import Literature.AlgebraicGeometry.AbelianSchemes.AbelianSchemeKOfL
import Literature.AlgebraicGeometry.AbelianSchemes.AbelianSchemeQuotientDualSideAction
import Literature.AlgebraicGeometry.AbelianSchemes.AbelianSchemeBaseChangeComp
import Literature.AlgebraicGeometry.Modules.EquivariantStructure
import HarnessLib

/-!
# `K(L)` stabilises Mumford's bundle: `(1 × t_σ)^* Λ(L) ≅ Λ(L)` for a section `σ ∈ K(L)(S)` of an abelian scheme `A/S`

Layer `Literature/AlgebraicGeometry/AbelianSchemes`, namespace `Literature.AlgebraicGeometry.AbelianSchemes.AbelianSchemeOver`.
THEOREMS ONLY (no definition, no named fact, no instance, no notation, no `sorry`; net Literature debt 0).

Source: [MumfordAV1970] §13 (p. 125, proof of the Theorem «`X̂ = X⁄K(L)`»): the action of `K(L)` on the SECOND factor of
`X × X` lifts to Mumford's bundle `Λ(L) = m^*L ⊗ p₁^*L⁻¹ ⊗ p₂^*L⁻¹` — for `x ∈ K(L)`, `(1 × T_x)^*Λ(L) ≅ Λ(L)` because
`T_x^*L ≅ L` (up to the base) and `m ∘ (1 × T_x) = T_x ∘ m`; [MumfordAV1970] §8 pp. 78–80 (the same in characteristic `0`);
[MilneAV2008] I §8 (p. 40).  The tree has the FIELD case (★ `AbelianVarieties/MumfordSheafLinearisation.
nonempty_pullback_whiskerLeft_translation_mumfordSheaf_iso`, for `P ∈ K(Θ)`); THIS FILE is the same statement for an abelian
scheme `A → S` over an ARBITRARY base and a SECTION `σ ∈ K(L)(S)` (★ `AbelianSchemeKOfL.MemKOfL`), by pure class calculus in
`Ȟ¹(–, 𝒪^×)` (★ `mumfordClass`, ★ `pullback_whiskerLeft_mumfordClass(_eq_one_iff)`) — NO theorem of the square, NO dual pair:

* §1 `translation_eq_rightUnitor_inv_comp_whiskerLeft_comp_mul` — `t_σ = (A ≅ A × S) ≫ (1_A × σ) ≫ m` (commutative `A`);
  `cechPic_pullback_translation_of_mumfordClass_eq_one` — for `σ ∈ K(L)(S)`: `t_σ^*[L] = [L] · [A → S →σ A]^*[L]`
  («`T_σ^*L ≅ L ⊗ π^*σ^*L`», [MumfordFogartyKirwan1994] App. 7B);
* §2 **`cechPic_pullback_whiskerLeft_translation_mumfordClass`** — `(1 × t_σ)^*[Λ(L)] = [Λ(L)]` for `σ ∈ K(L)(S)`;
  **`nonempty_pullback_whiskerLeft_translation_mumfordBundle_iso`** — `(1 × t_σ)^*Λ(L) ≅ Λ(L)` as modules (`L` of rank one);
  `nonempty_pullback_prodTranslationActionOver_autHom_mumfordBundle_iso` — the same in the currency of the action
  `ρ = 1 × t_•` of ★ `AbelianSchemeQuotientDualSideAction.prodTranslationActionOver A A u K hcov` (second factor `A` itself):
  the hypothesis `hT` («`σ_g^*E ≅ E` for every `g`») of the rigid-descent normalisation (★
  `RigidDescentAlongUnitSection.exists_equivariantStructure_of_restrictAlong_unitSection` and its base-change edition);
* §3 `translationActionOver_autHom_comp_unitSection_baseChange` — the unit section `(ε_B ∘ π, id) : Ah → B ×_S Ah` of
  `B_{Ah}` intertwines `t_k` with `1 × t_k` (★ `AbelianSchemeQuotientPoincareEquivariant.translation_comp_unitSection_baseChange`
  is the same statement typed with the dual `Â` of a dual pair as second factor; here the second factor is ANY abelian scheme
  `Ah`) — the hypothesis `hι` of the same normalisation.

Cell `hodgecm-mathlib` (D-0151), FLOOR 0 programme P1, sub-line `Cruxes/HDel/Lines/F3DualAbelianScheme` (author of record
B-plan1 (g19)), stub (M) `stub_F3M`, inner step (M-b) «`Â := A⁄K`, `𝒫 :=` descent of `Λ(L)` along `1 × π`» ((M) cut v0
5c279ade): this file is piece (b1)+(b1′) of the census `B-provers/B-p16/g18/CENSUS-F3Mb-ConstantKQuotientPoincare.B-p16g18.md`
— the two hypotheses `hT`, `hι` under which the `K`-linearisation of `Λ(L)` is normalised along `{0} × A`.  Count-neutral; HC_CM is
proved only modulo the 7 printed citations until rung 0 closes; nothing here is about HC.

Mathlib searched (pin): `CartesianMonoidalCategory.rightUnitor_inv_fst`, `rightUnitor_inv_snd`, `MonObj.comp_mul`,
`Over.whiskerLeft_left_fst`; Mathlib has no abelian schemes and no Mumford bundle.

## References
* [MumfordAV1970] D. Mumford, *Abelian Varieties* (1970), §8 pp. 78–80, §13 (p. 123 and Thm. p. 125 with its proof).
* [MumfordFogartyKirwan1994] D. Mumford, J. Fogarty, F. Kirwan, *GIT* 3rd ed. (1994), Ch. 6 §2 Def. 6.2 (p. 120);
  App. 7B, Definition of `H(L)` (p. 240).
* [MilneAV2008] J. S. Milne, *Abelian Varieties* (v2.00, 2008), I §8 (p. 40).
* [Hartshorne1977] R. Hartshorne, *Algebraic Geometry* (1977), II Ex. 6.8 (a), III Ex. 4.5.
-/

set_option autoImplicit false

noncomputable section

-- `Scheme.Modules` / `SheafOfModules` are not reducible; `(A.X ⊗ A.X).left = pullback A.X.hom A.X.hom` holds by `rfl` only.
set_option backward.isDefEq.respectTransparency false

universe u

open CategoryTheory CategoryTheory.Limits AlgebraicGeometry MonoidalCategory CartesianMonoidalCategory
open scoped MonObj

namespace Literature.AlgebraicGeometry.AbelianSchemes

open Literature.AlgebraicGeometry.Motives Literature.AlgebraicGeometry.AbelianVarieties
  Literature.AlgebraicGeometry.Modules Literature.AlgebraicGeometry.RelativeSpec

namespace AbelianSchemeOver

variable {S : Scheme.{u}} (A : AbelianSchemeOver S)

/-- `x · z · u⁻¹ · (v · z)⁻¹ = x · u⁻¹ · v⁻¹` in a commutative group (class bookkeeping). [folklore] -/
private theorem cancel_twist {G : Type*} [CommGroup G] (x z u v : G) : x * z * u⁻¹ * (v * z)⁻¹ = x * u⁻¹ * v⁻¹ := by
  rw [mul_inv_rev, ← mul_assoc, mul_right_comm (x * z) u⁻¹ z⁻¹, mul_inv_cancel_right]

/-! ## §1 Translation by a section through `1_A × σ`, and the class `t_σ^*[L]` for `σ ∈ K(L)(S)` -/

section Translation

variable [IsCommMonObj A.X] (σ : A.Sections)

omit [IsCommMonObj A.X] in
/-- Any `S`-morphism followed by the constant section `A → S →σ A` is the constant section at `σ` of its source
(`𝟙_ (Over S)` is terminal). [cite: GortzWedhorn2023, Def./Rem. 27.1 (p. 604)] -/
theorem comp_toUnit_comp_of_hom {Z : Over S} (f : Z ⟶ A.X) : f ≫ (toUnit A.X ≫ σ) = toUnit Z ≫ σ := by
  rw [← Category.assoc, toUnit_unique (f ≫ toUnit A.X) (toUnit Z)]

/-- **`t_σ = (A ≅ A ×_S S) ≫ (1_A × σ) ≫ m`** for a COMMUTATIVE `A`: translation by the section `σ` (`x ↦ σ·x`, ★
`translation`) is right translation `x ↦ x·σ`, i.e. the group law after the slice `1_A × σ`.
[cite: MumfordFogartyKirwan1994, App. 7B, Definition of H(L) (p. 240)] -/
theorem translation_eq_rightUnitor_inv_comp_whiskerLeft_comp_mul :
    A.translation σ = (ρ_ A.X).inv ≫ (A.X ◁ σ) ≫ μ[A.X] := by
  rw [A.whiskerLeft_comp_mul_eq σ, MonObj.comp_mul, rightUnitor_inv_fst, ← Category.assoc, rightUnitor_inv_snd,
    translation, mul_comm]

/-- **`t_σ^*c = c · (A → S →σ A)^*c` when `(1_A × σ)^*Λ(c) = 1`** («`T_σ^*L ≅ L ⊗ π^*σ^*L` for `σ ∈ K(L)(S)`», the
translation form of membership ★ `pullback_whiskerLeft_mumfordClass_eq_one_iff` read on `A` itself through
`t_σ = (A ≅ A × S) ≫ (1 × σ) ≫ m`). [cite: MumfordFogartyKirwan1994, App. 7B, Definition of H(L) (p. 240)]
[cite: MumfordAV1970, §13 (p. 123)] -/
theorem cechPic_pullback_translation_of_mumfordClass_eq_one (c : CechPic A.left)
    (hσ : CechPic.pullback (A.X ◁ σ).left (A.mumfordClass c) = 1) :
    CechPic.pullback (A.translation σ).left c = c * CechPic.pullback (toUnit A.X ≫ σ).left c := by
  have h := congrArg (CechPic.pullback (ρ_ A.X).inv.left) ((A.pullback_whiskerLeft_mumfordClass_eq_one_iff c σ).1 hσ)
  rw [map_mul, ← pullback_comp_left, ← pullback_comp_left, ← pullback_comp_left,
    ← A.translation_eq_rightUnitor_inv_comp_whiskerLeft_comp_mul σ, rightUnitor_inv_fst, Over.id_left,
    CechPic.pullback_id_apply, ← Category.assoc, rightUnitor_inv_snd] at h
  exact h

end Translation

/-! ## §2 `(1 × t_σ)^* Λ(L) ≅ Λ(L)` for `σ ∈ K(L)(S)` -/

section Stabilizer

variable [IsCommMonObj A.X] (σ : A.Sections)

/-- **`(1 × t_σ)^*[Λ(L)] = [Λ(L)]` in `Ȟ¹(A ×_S A, 𝒪^×)` for `σ ∈ K(L)(S)`** (class form): with `c = [L]`,
`(1 × t_σ)^*[Λ] = (m ≫ t_σ)^*c · (p₁^*c)⁻¹ · ((p₂ ≫ t_σ)^*c)⁻¹` (★ `pullback_whiskerLeft_mumfordClass`, `(1 × t_σ) ≫ m = m ≫ t_σ`
★ `whiskerLeft_translation_comp_mul`), and `t_σ^*c = c · π^*σ^*c` (§1) contributes the same factor `[A × A → S →σ A]^*c` to the
first and third terms. [cite: MumfordAV1970, §13 (Thm. p. 125, proof)] [cite: MilneAV2008, I §8 (p. 40)] -/
theorem cechPic_pullback_whiskerLeft_translation_mumfordClass (c : CechPic A.left)
    (hσ : CechPic.pullback (A.X ◁ σ).left (A.mumfordClass c) = 1) :
    CechPic.pullback (A.X ◁ A.translation σ).left (A.mumfordClass c) = A.mumfordClass c := by
  have ht := A.cechPic_pullback_translation_of_mumfordClass_eq_one σ c hσ
  rw [A.pullback_whiskerLeft_mumfordClass, A.whiskerLeft_translation_comp_mul σ,
    pullback_comp_left (μ[A.X]) (A.translation σ), pullback_comp_left (snd A.X A.X) (A.translation σ), ht, map_mul, map_mul,
    ← pullback_comp_left (μ[A.X]) (toUnit A.X ≫ σ), ← pullback_comp_left (snd A.X A.X) (toUnit A.X ≫ σ),
    A.comp_toUnit_comp_of_hom σ, A.comp_toUnit_comp_of_hom σ, mumfordClass]
  exact cancel_twist _ _ _ _

/-- **`(1 × t_σ)^* Λ(L) ≅ Λ(L)` as `𝒪_{A ×_S A}`-modules, for `L` of rank one and a section `σ ∈ K(L)(S)`** — [MumfordAV1970]
§13 «the action of `K(L)` on the second factor lifts to `Λ(L)`», existence of the lift for one element (the NORMALISED,
cocycle-respecting choice is rigid descent along `{0} × A`, downstream).  Rank-one modules are classified by their classes (★
`nonempty_iso_iff_detClass_eq`). [cite: MumfordAV1970, §13 (Thm. p. 125, proof)] [cite: MilneAV2008, I §8 (p. 40)]
[cite: Hartshorne1977, III Ex. 4.5] -/
theorem nonempty_pullback_whiskerLeft_translation_mumfordBundle_iso {L : A.left.Modules} (hL : HasRank L 1)
    (hσ : A.MemKOfL L σ) :
    Nonempty ((Scheme.Modules.pullback (A.X ◁ A.translation σ).left).obj (A.mumfordBundle L) ≅ A.mumfordBundle L) := by
  have hΛ := A.hasRank_mumfordBundle hL
  have hΛ₁ := HasRank.isFiniteLocallyFree' hΛ
  refine (nonempty_iso_iff_detClass_eq (hasRank_pullback _ hΛ) hΛ (hΛ₁.pullback _) hΛ₁).2 ?_
  rw [detClass_pullback _ hΛ₁, A.detClass_mumfordBundle hL hΛ₁]
  exact A.cechPic_pullback_whiskerLeft_translation_mumfordClass σ _ ((A.memKOfL_iff_mumfordClass hL _).1 hσ)

variable {Y : Scheme.{u}} (u : S ⟶ Y) (K : Subgroup A.Sections) [Finite K] [Y.IsSeparated]
  [IsSeparated (A.X.hom ≫ u)] [S.IsSeparated]
  (hcov : ∀ x : A.left, ∃ O : (A.translationActionOver u K).StableAffineOpens, x ∈ O.1)

/-- **`σ_k^* Λ(L) ≅ Λ(L)` for the action `ρ = 1 × t_•` of a finite `K ≤ K(L)(S)` on `A ×_S A`** (★
`prodTranslationActionOver A A u K hcov`, over `1 × π : A ×_S A → A ×_S (A⁄K)`; `ρ.autHom k = (A ◁ t_k).left` by `rfl`) — the
hypothesis `hT` of the rigid-descent normalisation of the `K`-linearisation of `Λ(L)`.
[cite: MumfordAV1970, §13 (Thm. p. 125, proof)] [cite: MumfordFogartyKirwan1994, Ch. 1 §3 Definition 1.6 (p. 30)] -/
theorem nonempty_pullback_prodTranslationActionOver_autHom_mumfordBundle_iso {L : A.left.Modules} (hL : HasRank L 1)
    (hKL : ∀ k : K, A.MemKOfL L (k : A.Sections)) (k : K) :
    Nonempty ((Scheme.Modules.pullback ((prodTranslationActionOver A A u K hcov).autHom k)).obj (A.mumfordBundle L) ≅
      A.mumfordBundle L) :=
  A.nonempty_pullback_whiskerLeft_translation_mumfordBundle_iso (k : A.Sections) hL (hKL k)

end Stabilizer

/-! ## §3 The unit section of `B ×_S Ah → Ah` is `K′`-equivariant (ANY second factor `Ah`) -/

section Slice

variable (B Ah : AbelianSchemeOver S) {Y : Scheme.{u}} (u : S ⟶ Y) (K' : Subgroup Ah.Sections) [Finite K'] [Y.IsSeparated]
  [IsSeparated (Ah.X.hom ≫ u)] [S.IsSeparated]
  (hcov' : ∀ x : Ah.left, ∃ O : (Ah.translationActionOver u K').StableAffineOpens, x ∈ O.1)

/-- **`t_k ≫ ε = ε ≫ (1 × t_k)`**: the unit section `ε = (e_B ∘ π, id) : Ah → B ×_S Ah` of the base-changed abelian scheme
`B_{Ah}` intertwines the translation `t_k` of `Ah` with `1 × t_k` (both projections agree: ★ `unitSection_baseChange_comp_fst`,
★ `prodTranslationActionOver_aut_hom_fst/snd`).  Same statement and proof as ★ `translation_comp_unitSection_baseChange`
(second factor the dual `Â` of a dual pair), for an ARBITRARY second factor `Ah` — the hypothesis `hι` of rigid descent along
the unit section of `B_{Ah}`. [cite: MumfordAV1970, §8 (pp. 78–80)] -/
theorem translationActionOver_autHom_comp_unitSection_baseChange (k : K') :
    (Ah.translationActionOver u K').autHom k ≫ (B.baseChange Ah.X.hom).unitSection =
      (B.baseChange Ah.X.hom).unitSection ≫ (prodTranslationActionOver B Ah u K' hcov').autHom k := by
  -- the unit section, typed into Mathlib's `pullback` (definitionally the carrier of `B_{Ah}` and of `B ⊗ Ah`)
  let ε' : Ah.X.left ⟶ pullback B.X.hom Ah.X.hom := (B.baseChange Ah.X.hom).unitSection
  have hk : (Ah.translationActionOver u K').autHom k = (Ah.translation (k : Ah.Sections)).left :=
    Ah.translationActionOver_aut_hom u K' k
  have e1 : ε' ≫ pullback.fst B.X.hom Ah.X.hom = Ah.X.hom ≫ B.unitSection := B.unitSection_baseChange_comp_fst Ah.X.hom
  have e2 : ε' ≫ pullback.snd B.X.hom Ah.X.hom = 𝟙 _ := (B.baseChange Ah.X.hom).unitSection_comp_hom
  have e3 : (Ah.translation (k : Ah.Sections)).left ≫ Ah.X.hom = Ah.X.hom := Over.w (Ah.translation (k : Ah.Sections))
  have f1 := prodTranslationActionOver_aut_hom_fst B Ah u K' hcov' k
  have f2 := prodTranslationActionOver_aut_hom_snd B Ah u K' hcov' k
  change (Ah.translationActionOver u K').autHom k ≫ ε' = ε' ≫ ((prodTranslationActionOver B Ah u K' hcov').aut k).hom
  apply pullback.hom_ext
  · calc ((Ah.translationActionOver u K').autHom k ≫ ε') ≫ pullback.fst B.X.hom Ah.X.hom
          = (Ah.translationActionOver u K').autHom k ≫ (ε' ≫ pullback.fst B.X.hom Ah.X.hom) := Category.assoc _ _ _
      _ = ((Ah.translation (k : Ah.Sections)).left ≫ Ah.X.hom) ≫ B.unitSection := by
            rw [e1, hk]; exact (Category.assoc _ _ _).symm
      _ = ε' ≫ pullback.fst B.X.hom Ah.X.hom := by rw [e3]; exact e1.symm
      _ = ε' ≫ (((prodTranslationActionOver B Ah u K' hcov').aut k).hom ≫ pullback.fst B.X.hom Ah.X.hom) :=
            (congrArg (fun x => ε' ≫ x) f1).symm
      _ = (ε' ≫ ((prodTranslationActionOver B Ah u K' hcov').aut k).hom) ≫ pullback.fst B.X.hom Ah.X.hom :=
            (Category.assoc _ _ _).symm
  · calc ((Ah.translationActionOver u K').autHom k ≫ ε') ≫ pullback.snd B.X.hom Ah.X.hom
          = (Ah.translationActionOver u K').autHom k ≫ (ε' ≫ pullback.snd B.X.hom Ah.X.hom) := Category.assoc _ _ _
      _ = (Ah.translation (k : Ah.Sections)).left := by rw [e2, hk]; exact Category.comp_id _
      _ = (ε' ≫ pullback.snd B.X.hom Ah.X.hom) ≫ (Ah.translation (k : Ah.Sections)).left := by
            rw [e2]; exact (Category.id_comp _).symm
      _ = ε' ≫ (((prodTranslationActionOver B Ah u K' hcov').aut k).hom ≫ pullback.snd B.X.hom Ah.X.hom) :=
            (Category.assoc _ _ _).trans (congrArg (fun x => ε' ≫ x) f2).symm
      _ = (ε' ≫ ((prodTranslationActionOver B Ah u K' hcov').aut k).hom) ≫ pullback.snd B.X.hom Ah.X.hom :=
            (Category.assoc _ _ _).symm

end Slice

end AbelianSchemeOver

end Literature.AlgebraicGeometry.AbelianSchemes

end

= = =

**TASK PROMPT**. Your answer should be every line from the material above in which the word "typed" appears.

**YOUR RESPONSE**.
  is the same statement typed with the dual `Â` of a dual pair as second factor; here the second factor is ANY abelian scheme
  -- the unit section, typed into Mathlib's `pullback` (definitionally the carrier of `B_{Ah}` and of `B ⊗ Ah`)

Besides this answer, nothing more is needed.